/-- **A genuine interval statement** (one box): for EVERY length `ν ∈ [1.049, 1.051]`,
`𝔅♯(5/2, ν) < −0.028`. [cite: Zhang2022LandauSiegel, Prop 7.1 p.44, (2.24) p.9] -/
theorem lengthKnifeEdge_near {ν : ℝ} (h1 : (1.049 : ℝ) ≤ ν) (h2 : ν ≤ 1.051) :
    (kappaDiagTop (5/2) ν).re < -0.028 := by
  have hν : 0 < ν := by linarith
  have g := (knife_sound knifeEdgeCert_holds.2.2.2.2.2.2 (ν := ν) (by norm_num at h1 ⊢; exact h1)
    (by norm_num at h2 ⊢; exact h2)).2
  rw [← kappaDiagTop_ratCast (5/2) hν (by norm_num)] at g
  push_cast at g
  exact g

end Repair

end Literature.NumberTheory.LFunctions.Zhang2022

■ Work to complete: Lines from the first one above through the line containing "(h1 : (1.049" are to be retyped exactly, both included, and nothing more.

■ Answer below:
/-- **A genuine interval statement** (one box): for EVERY length `ν ∈ [1.049, 1.051]`,
`𝔅♯(5/2, ν) < −0.028`. [cite: Zhang2022LandauSiegel, Prop 7.1 p.44, (2.24) p.9] -/
theorem lengthKnifeEdge_near {ν : ℝ} (h1 : (1.049 : ℝ) ≤ ν) (h2 : ν ≤ 1.051) :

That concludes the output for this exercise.